Records from a dataset
import Summits.BirchSwinnertonDyer.BirchSwinnertonDyer.Theorems.ManinLocalTwoThreePinningFourHundredTablesD
import HarnessLib

/-!
# Level 400 by the PINNING KERNEL — table certificates (part 5 of 11)

Cell `bsd-f2-manin`, route `ManinLocalTwoThree`, crux C2 `ManinOddAtFour` (stmt-BirchSwinnertonDyer-22967), an g57 (pipeline of an g56);
`--supports stmt-BirchSwinnertonDyer-22967` (helper).  The convolution certificates `tabsᵢ · DEN(rᵢ) = NUM(rᵢ, aᵢ)` (depth 192,
SPARSE certificates of an g55 `…EtaCertificateSparse` (trivial products skipped, pentagonal Euler tables of p3 `…EtaCertificateFast`), one `decide +kernel` each) of forms `32 … 37` of `…PinningFourHundredTables`.
HONEST FRAMING: kernel-checked identities of integer lists only. [cite: Koehler2011, §2.1]
-/

set_option autoImplicit false
-- lint-debt: the directory name repeats the summit name (sibling precedent `ManinLocalTwoThreePinningSixtyThree.lean`)
set_option linter.dupNamespace false

noncomputable section


open Complex
open UpperHalfPlane hiding I
open scoped MatrixGroups ModularForm
open ModularForm CongruenceSubgroup
open Literature.NumberTheory.ModularForms
open Literature.NumberTheory.EllipticCurves Literature.NumberTheory.EllipticCurves.ModularForms

namespace Summit.BirchSwinnertonDyer.BirchSwinnertonDyer.Theorems.ManinLocalTwoThree.PinningFourHundred

open Summit.BirchSwinnertonDyer.BirchSwinnertonDyer.Theorems.ManinLocalTwoThree.BracketSturm
open Summit.BirchSwinnertonDyer.BirchSwinnertonDyer.Theorems.ManinLocalTwoThree.PinningKernel


set_option maxHeartbeats 4000000
set_option maxRecDepth 16384

/-! ## §2e Table certificates (forms `32 … 37`) -/

/-- Table certificate of the basis quotient `32` (kernel `decide`). [folklore] -/
theorem hcert32 : mulList 192 (tabs 32) (etaDenListSparse 192 400 (expFn (Ls[32]).1)) = etaNumListSparse 192 400 (expFn (Ls[32]).1) (shifts 32) := by decide +kernel
/-- Table certificate of the basis quotient `33` (kernel `decide`). [folklore] -/
theorem hcert33 : mulList 192 (tabs 33) (etaDenListSparse 192 400 (expFn (Ls[33]).1)) = etaNumListSparse 192 400 (expFn (Ls[33]).1) (shifts 33) := by decide +kernel
/-- Table certificate of the basis quotient `34` (kernel `decide`). [folklore] -/
theorem hcert34 : mulList 192 (tabs 34) (etaDenListSparse 192 400 (expFn (Ls[34]).1)) = etaNumListSparse 192 400 (expFn (Ls[34]).1) (shifts 34) := by decide +kernel
/-- Table certificate of the basis quotient `35` (kernel `decide`). [folklore] -/
theorem hcert35 : mulList 192 (tabs 35) (etaDenListSparse 192 400 (expFn (Ls[35]).1)) = etaNumListSparse 192 400 (expFn (Ls[35]).1) (shifts 35) := by decide +kernel
/-- Table certificate of the basis quotient `36` (kernel `decide`). [folklore] -/
theorem hcert36 : mulList 192 (tabs 36) (etaDenListSparse 192 400 (expFn (Ls[36]).1)) = etaNumListSparse 192 400 (expFn (Ls[36]).1) (shifts 36) := by decide +kernel
/-- Table certificate of the basis quotient `37` (kernel `decide`). [folklore] -/
theorem hcert37 : mulList 192 (tabs 37) (etaDenListSparse 192 400 (expFn (Ls[37]).1)) = etaNumListSparse 192 400 (expFn (Ls[37]).1) (shifts 37) := by decide +kernel

end Summit.BirchSwinnertonDyer.BirchSwinnertonDyer.Theorems.ManinLocalTwoThree.PinningFourHundred

end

_EXERCISE INSTRUCTIONS_:
Down to the last line, repeat the data exactly.

_ANSWER TO THIS TASK_:
import Summits.BirchSwinnertonDyer.BirchSwinnertonDyer.Theorems.ManinLocalTwoThreePinningFourHundredTablesD
import HarnessLib

/-!
# Level 400 by the PINNING KERNEL — table certificates (part 5 of 11)

Cell `bsd-f2-manin`, route `ManinLocalTwoThree`, crux C2 `ManinOddAtFour` (stmt-BirchSwinnertonDyer-22967), an g57 (pipeline of an g56);
`--supports stmt-BirchSwinnertonDyer-22967` (helper).  The convolution certificates `tabsᵢ · DEN(rᵢ) = NUM(rᵢ, aᵢ)` (depth 192,
SPARSE certificates of an g55 `…EtaCertificateSparse` (trivial products skipped, pentagonal Euler tables of p3 `…EtaCertificateFast`), one `decide +kernel` each) of forms `32 … 37` of `…PinningFourHundredTables`.
HONEST FRAMING: kernel-checked identities of integer lists only. [cite: Koehler2011, §2.1]
-/

set_option autoImplicit false
-- lint-debt: the directory name repeats the summit name (sibling precedent `ManinLocalTwoThreePinningSixtyThree.lean`)
set_option linter.dupNamespace false

noncomputable section


open Complex
open UpperHalfPlane hiding I
open scoped MatrixGroups ModularForm
open ModularForm CongruenceSubgroup
open Literature.NumberTheory.ModularForms
open Literature.NumberTheory.EllipticCurves Literature.NumberTheory.EllipticCurves.ModularForms

namespace Summit.BirchSwinnertonDyer.BirchSwinnertonDyer.Theorems.ManinLocalTwoThree.PinningFourHundred

open Summit.BirchSwinnertonDyer.BirchSwinnertonDyer.Theorems.ManinLocalTwoThree.BracketSturm
open Summit.BirchSwinnertonDyer.BirchSwinnertonDyer.Theorems.ManinLocalTwoThree.PinningKernel


set_option maxHeartbeats 4000000
set_option maxRecDepth 16384

/-! ## §2e Table certificates (forms `32 … 37`) -/

/-- Table certificate of the basis quotient `32` (kernel `decide`). [folklore] -/
theorem hcert32 : mulList 192 (tabs 32) (etaDenListSparse 192 400 (expFn (Ls[32]).1)) = etaNumListSparse 192 400 (expFn (Ls[32]).1) (shifts 32) := by decide +kernel
/-- Table certificate of the basis quotient `33` (kernel `decide`). [folklore] -/
theorem hcert33 : mulList 192 (tabs 33) (etaDenListSparse 192 400 (expFn (Ls[33]).1)) = etaNumListSparse 192 400 (expFn (Ls[33]).1) (shifts 33) := by decide +kernel
/-- Table certificate of the basis quotient `34` (kernel `decide`). [folklore] -/
theorem hcert34 : mulList 192 (tabs 34) (etaDenListSparse 192 400 (expFn (Ls[34]).1)) = etaNumListSparse 192 400 (expFn (Ls[34]).1) (shifts 34) := by decide +kernel
/-- Table certificate of the basis quotient `35` (kernel `decide`). [folklore] -/
theorem hcert35 : mulList 192 (tabs 35) (etaDenListSparse 192 400 (expFn (Ls[35]).1)) = etaNumListSparse 192 400 (expFn (Ls[35]).1) (shifts 35) := by decide +kernel
/-- Table certificate of the basis quotient `36` (kernel `decide`). [folklore] -/
theorem hcert36 : mulList 192 (tabs 36) (etaDenListSparse 192 400 (expFn (Ls[36]).1)) = etaNumListSparse 192 400 (expFn (Ls[36]).1) (shifts 36) := by decide +kernel
/-- Table certificate of the basis quotient `37` (kernel `decide`). [folklore] -/
theorem hcert37 : mulList 192 (tabs 37) (etaDenListSparse 192 400 (expFn (Ls[37]).1)) = etaNumListSparse 192 400 (expFn (Ls[37]).1) (shifts 37) := by decide +kernel

end Summit.BirchSwinnertonDyer.BirchSwinnertonDyer.Theorems.ManinLocalTwoThree.PinningFourHundred

end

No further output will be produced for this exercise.